(Information supplied):
____________
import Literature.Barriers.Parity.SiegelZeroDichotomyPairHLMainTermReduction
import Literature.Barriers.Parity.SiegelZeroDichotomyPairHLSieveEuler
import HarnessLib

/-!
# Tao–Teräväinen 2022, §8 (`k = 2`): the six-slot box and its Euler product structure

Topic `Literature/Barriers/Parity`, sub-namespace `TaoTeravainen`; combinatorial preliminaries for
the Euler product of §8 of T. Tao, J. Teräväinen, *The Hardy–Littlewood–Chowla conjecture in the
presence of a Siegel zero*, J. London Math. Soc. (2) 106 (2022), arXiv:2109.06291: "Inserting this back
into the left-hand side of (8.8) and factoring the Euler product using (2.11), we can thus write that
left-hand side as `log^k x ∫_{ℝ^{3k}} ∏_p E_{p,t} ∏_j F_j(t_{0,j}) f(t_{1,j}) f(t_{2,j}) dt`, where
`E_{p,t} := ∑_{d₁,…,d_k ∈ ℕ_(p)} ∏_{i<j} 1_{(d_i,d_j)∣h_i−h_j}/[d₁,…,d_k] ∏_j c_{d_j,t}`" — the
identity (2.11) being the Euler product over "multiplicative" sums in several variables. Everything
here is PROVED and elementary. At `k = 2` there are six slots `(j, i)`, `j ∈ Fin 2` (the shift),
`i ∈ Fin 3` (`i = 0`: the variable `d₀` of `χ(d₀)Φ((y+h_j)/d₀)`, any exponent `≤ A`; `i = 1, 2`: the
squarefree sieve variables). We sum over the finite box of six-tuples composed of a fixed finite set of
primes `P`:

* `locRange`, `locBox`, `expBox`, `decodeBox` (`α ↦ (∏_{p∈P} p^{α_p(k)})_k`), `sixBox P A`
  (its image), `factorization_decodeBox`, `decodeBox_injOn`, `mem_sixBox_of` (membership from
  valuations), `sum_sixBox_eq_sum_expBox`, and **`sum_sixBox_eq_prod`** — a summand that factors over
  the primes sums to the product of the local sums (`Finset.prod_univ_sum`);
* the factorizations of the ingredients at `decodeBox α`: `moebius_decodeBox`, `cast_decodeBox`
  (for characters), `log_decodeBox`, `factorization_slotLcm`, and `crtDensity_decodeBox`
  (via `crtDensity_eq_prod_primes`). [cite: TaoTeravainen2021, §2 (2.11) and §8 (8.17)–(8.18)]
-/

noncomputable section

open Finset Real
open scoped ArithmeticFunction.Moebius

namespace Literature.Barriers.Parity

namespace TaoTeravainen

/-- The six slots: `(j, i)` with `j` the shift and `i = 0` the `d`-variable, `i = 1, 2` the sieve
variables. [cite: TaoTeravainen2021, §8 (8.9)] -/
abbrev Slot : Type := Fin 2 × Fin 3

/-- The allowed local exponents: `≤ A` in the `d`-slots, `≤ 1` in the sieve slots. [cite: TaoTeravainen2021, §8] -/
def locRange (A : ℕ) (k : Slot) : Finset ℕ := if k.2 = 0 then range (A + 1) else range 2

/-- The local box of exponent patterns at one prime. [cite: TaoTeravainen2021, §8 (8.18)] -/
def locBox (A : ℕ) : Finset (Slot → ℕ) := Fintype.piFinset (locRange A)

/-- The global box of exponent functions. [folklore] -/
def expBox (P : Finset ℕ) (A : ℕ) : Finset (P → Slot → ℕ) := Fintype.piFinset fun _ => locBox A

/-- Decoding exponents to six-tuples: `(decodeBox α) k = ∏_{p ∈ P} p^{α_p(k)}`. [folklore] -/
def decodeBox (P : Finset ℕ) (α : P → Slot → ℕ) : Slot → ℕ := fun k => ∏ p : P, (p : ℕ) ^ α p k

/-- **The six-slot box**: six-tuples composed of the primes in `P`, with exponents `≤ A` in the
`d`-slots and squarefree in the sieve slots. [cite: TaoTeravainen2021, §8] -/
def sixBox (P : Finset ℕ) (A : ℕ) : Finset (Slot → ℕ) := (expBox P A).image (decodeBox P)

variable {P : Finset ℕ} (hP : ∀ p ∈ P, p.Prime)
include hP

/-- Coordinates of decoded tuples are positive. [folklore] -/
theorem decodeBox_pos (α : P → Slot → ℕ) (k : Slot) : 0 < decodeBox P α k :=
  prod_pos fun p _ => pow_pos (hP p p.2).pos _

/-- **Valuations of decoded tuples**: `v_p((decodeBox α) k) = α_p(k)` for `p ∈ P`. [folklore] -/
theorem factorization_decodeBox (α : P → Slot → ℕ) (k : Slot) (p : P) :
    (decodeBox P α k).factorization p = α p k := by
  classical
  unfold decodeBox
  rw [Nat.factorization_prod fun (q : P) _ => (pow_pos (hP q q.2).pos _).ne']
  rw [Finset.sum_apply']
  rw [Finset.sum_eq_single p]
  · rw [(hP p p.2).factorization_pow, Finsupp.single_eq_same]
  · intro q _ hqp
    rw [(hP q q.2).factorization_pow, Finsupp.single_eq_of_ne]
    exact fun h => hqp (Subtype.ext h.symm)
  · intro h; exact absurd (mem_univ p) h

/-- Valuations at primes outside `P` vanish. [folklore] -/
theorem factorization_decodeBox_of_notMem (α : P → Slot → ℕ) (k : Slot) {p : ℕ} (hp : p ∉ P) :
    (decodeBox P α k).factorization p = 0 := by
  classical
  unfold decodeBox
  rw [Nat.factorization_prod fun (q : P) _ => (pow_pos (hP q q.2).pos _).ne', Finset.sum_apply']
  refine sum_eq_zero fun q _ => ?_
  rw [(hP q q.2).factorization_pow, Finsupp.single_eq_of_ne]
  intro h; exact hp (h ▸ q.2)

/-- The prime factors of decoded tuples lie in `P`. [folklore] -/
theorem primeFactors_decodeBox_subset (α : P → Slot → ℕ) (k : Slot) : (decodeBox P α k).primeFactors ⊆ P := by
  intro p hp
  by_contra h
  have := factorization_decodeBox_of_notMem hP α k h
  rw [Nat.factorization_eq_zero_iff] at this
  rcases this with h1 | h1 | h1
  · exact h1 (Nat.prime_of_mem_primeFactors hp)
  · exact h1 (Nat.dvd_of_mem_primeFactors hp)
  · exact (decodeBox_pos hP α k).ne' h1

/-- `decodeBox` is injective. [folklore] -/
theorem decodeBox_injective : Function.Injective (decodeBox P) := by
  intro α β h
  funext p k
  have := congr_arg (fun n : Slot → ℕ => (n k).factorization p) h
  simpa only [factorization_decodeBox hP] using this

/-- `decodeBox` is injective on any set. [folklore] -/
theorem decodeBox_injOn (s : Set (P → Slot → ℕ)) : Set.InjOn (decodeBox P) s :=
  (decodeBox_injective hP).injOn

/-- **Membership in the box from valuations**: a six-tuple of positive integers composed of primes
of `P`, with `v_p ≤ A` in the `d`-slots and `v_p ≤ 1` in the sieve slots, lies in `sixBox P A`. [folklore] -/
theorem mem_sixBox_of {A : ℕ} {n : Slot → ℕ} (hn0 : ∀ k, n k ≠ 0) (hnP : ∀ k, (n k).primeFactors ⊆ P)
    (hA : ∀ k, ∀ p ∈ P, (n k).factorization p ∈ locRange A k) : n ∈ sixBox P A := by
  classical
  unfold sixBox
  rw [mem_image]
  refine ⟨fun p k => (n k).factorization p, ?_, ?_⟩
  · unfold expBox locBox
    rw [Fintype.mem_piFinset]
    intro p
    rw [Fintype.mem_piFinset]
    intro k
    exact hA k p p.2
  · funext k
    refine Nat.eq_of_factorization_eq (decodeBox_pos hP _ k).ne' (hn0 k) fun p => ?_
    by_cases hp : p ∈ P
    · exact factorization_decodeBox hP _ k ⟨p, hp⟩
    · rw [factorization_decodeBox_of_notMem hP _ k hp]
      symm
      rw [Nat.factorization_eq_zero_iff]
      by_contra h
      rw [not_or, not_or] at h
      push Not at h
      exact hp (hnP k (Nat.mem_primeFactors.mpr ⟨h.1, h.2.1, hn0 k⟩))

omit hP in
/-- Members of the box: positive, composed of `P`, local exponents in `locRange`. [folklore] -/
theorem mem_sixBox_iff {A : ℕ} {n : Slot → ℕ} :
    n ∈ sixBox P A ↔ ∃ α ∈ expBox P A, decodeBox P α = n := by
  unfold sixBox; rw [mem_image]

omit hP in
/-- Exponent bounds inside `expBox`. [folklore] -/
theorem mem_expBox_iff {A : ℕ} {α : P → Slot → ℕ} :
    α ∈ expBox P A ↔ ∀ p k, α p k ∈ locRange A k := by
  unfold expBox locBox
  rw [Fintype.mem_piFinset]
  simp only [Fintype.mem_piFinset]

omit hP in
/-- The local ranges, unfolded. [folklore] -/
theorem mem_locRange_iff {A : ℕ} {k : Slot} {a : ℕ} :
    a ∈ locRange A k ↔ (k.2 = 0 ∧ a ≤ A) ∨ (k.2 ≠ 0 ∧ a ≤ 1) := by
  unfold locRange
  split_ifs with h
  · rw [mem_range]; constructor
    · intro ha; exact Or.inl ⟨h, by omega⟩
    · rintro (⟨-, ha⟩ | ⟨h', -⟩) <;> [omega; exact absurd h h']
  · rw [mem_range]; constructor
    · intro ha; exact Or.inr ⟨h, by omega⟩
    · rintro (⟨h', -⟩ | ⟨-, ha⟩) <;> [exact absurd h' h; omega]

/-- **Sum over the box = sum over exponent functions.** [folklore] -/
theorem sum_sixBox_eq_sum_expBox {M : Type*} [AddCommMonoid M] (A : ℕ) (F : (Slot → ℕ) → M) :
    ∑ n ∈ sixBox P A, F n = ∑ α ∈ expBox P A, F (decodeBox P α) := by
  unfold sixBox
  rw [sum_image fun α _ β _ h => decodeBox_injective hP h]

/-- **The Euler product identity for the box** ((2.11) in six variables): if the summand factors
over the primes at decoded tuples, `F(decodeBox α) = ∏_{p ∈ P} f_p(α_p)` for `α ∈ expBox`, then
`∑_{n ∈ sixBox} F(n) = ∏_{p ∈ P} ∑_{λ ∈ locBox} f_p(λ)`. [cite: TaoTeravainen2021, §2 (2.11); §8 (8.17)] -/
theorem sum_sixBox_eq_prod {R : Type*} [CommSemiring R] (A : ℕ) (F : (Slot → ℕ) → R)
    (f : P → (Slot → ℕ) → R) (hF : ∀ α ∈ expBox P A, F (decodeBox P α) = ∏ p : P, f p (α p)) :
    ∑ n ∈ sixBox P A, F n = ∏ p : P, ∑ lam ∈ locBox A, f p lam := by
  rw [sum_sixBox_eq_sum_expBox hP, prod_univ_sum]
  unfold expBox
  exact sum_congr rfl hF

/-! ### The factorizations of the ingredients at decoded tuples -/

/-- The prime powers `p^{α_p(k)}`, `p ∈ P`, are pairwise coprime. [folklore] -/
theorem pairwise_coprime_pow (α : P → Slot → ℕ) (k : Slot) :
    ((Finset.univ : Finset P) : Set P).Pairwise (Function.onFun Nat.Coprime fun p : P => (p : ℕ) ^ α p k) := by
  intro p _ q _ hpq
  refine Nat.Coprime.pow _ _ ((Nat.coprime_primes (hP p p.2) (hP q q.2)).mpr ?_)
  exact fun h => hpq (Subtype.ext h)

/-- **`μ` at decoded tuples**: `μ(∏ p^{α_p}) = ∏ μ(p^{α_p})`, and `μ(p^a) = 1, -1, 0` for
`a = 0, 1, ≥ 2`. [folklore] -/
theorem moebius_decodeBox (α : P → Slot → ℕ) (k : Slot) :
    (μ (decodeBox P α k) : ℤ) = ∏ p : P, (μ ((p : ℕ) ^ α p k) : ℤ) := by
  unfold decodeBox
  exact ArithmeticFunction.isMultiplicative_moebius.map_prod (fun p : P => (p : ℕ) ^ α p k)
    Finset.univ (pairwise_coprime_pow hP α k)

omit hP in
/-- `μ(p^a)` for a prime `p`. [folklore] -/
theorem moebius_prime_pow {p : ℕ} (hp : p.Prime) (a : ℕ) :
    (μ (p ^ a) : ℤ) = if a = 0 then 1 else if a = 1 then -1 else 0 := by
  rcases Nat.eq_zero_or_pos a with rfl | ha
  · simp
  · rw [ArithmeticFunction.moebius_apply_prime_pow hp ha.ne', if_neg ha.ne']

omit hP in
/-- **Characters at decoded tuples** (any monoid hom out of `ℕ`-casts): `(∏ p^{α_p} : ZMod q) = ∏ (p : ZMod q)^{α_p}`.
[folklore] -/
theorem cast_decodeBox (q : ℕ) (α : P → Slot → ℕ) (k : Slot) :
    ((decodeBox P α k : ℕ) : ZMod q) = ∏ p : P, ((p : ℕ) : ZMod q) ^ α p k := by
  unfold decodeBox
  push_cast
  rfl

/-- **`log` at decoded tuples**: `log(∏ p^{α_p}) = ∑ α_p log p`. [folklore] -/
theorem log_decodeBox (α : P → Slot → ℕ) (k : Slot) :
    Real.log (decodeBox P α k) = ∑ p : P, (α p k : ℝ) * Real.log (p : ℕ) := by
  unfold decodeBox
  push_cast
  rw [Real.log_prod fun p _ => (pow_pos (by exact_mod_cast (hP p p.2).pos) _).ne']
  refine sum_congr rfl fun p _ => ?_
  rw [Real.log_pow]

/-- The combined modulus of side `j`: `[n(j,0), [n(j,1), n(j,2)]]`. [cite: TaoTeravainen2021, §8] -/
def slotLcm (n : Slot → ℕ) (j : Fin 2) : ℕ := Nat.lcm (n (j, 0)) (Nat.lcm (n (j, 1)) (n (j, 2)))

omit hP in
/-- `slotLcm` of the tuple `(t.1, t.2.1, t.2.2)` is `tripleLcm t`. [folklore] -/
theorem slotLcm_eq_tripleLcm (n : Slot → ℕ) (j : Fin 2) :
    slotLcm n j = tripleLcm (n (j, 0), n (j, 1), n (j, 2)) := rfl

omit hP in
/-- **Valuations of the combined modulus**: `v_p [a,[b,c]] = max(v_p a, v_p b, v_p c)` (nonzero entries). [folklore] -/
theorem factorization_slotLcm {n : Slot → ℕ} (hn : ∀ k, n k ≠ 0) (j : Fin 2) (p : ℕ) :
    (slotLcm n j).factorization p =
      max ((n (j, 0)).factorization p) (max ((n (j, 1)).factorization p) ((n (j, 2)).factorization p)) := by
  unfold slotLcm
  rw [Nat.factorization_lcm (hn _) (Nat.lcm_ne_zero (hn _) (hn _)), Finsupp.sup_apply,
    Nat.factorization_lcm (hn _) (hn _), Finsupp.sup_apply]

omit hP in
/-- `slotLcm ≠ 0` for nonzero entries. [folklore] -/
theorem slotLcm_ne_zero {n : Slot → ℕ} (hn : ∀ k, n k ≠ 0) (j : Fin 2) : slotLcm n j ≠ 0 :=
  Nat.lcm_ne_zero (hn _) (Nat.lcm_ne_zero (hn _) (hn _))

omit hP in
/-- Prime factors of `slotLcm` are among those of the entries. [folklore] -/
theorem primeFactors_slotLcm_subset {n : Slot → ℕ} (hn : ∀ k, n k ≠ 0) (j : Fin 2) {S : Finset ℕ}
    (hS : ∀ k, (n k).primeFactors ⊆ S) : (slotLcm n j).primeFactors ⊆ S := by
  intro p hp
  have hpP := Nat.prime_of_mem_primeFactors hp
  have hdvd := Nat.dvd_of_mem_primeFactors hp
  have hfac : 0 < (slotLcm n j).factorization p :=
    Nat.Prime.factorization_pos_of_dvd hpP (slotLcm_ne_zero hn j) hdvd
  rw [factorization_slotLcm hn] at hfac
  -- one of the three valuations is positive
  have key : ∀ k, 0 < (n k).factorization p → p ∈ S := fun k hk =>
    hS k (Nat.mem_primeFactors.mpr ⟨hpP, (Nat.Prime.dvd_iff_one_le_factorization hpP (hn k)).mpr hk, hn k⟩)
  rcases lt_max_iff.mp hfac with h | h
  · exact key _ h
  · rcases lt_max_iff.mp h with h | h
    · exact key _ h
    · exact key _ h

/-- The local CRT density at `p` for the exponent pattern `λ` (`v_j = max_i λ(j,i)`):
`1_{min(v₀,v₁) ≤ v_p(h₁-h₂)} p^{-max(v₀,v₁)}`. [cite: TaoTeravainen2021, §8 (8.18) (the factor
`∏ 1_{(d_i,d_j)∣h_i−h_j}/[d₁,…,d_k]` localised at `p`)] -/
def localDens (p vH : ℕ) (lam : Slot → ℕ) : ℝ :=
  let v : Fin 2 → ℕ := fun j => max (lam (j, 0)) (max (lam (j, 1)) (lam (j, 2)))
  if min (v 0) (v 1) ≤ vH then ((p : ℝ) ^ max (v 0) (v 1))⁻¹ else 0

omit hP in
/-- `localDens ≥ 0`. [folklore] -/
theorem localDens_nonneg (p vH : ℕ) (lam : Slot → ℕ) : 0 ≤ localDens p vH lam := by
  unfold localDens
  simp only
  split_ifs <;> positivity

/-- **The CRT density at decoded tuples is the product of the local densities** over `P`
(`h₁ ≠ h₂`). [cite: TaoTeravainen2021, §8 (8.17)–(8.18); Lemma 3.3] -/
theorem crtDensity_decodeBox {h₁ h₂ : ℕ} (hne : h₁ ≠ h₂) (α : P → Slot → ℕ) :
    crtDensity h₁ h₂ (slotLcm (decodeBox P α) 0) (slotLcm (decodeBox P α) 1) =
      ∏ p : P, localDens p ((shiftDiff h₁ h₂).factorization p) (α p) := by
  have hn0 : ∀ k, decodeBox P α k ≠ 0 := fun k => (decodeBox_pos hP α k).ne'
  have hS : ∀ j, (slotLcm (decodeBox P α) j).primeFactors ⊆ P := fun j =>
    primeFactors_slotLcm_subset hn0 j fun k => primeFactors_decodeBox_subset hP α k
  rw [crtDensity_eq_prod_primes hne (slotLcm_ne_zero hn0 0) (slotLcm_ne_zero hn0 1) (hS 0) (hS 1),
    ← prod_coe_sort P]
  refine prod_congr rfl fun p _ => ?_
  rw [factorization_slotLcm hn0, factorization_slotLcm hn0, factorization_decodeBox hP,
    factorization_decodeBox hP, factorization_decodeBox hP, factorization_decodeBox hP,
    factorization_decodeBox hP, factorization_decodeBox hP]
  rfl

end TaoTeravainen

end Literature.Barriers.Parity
____________
(Work task): Each line of the entries above that includes the string "Finsupp" should be copied out.

(Expected answer):
  · rw [(hP p p.2).factorization_pow, Finsupp.single_eq_same]
    rw [(hP q q.2).factorization_pow, Finsupp.single_eq_of_ne]
  rw [(hP q q.2).factorization_pow, Finsupp.single_eq_of_ne]
  rw [Nat.factorization_lcm (hn _) (Nat.lcm_ne_zero (hn _) (hn _)), Finsupp.sup_apply,
    Nat.factorization_lcm (hn _) (hn _), Finsupp.sup_apply]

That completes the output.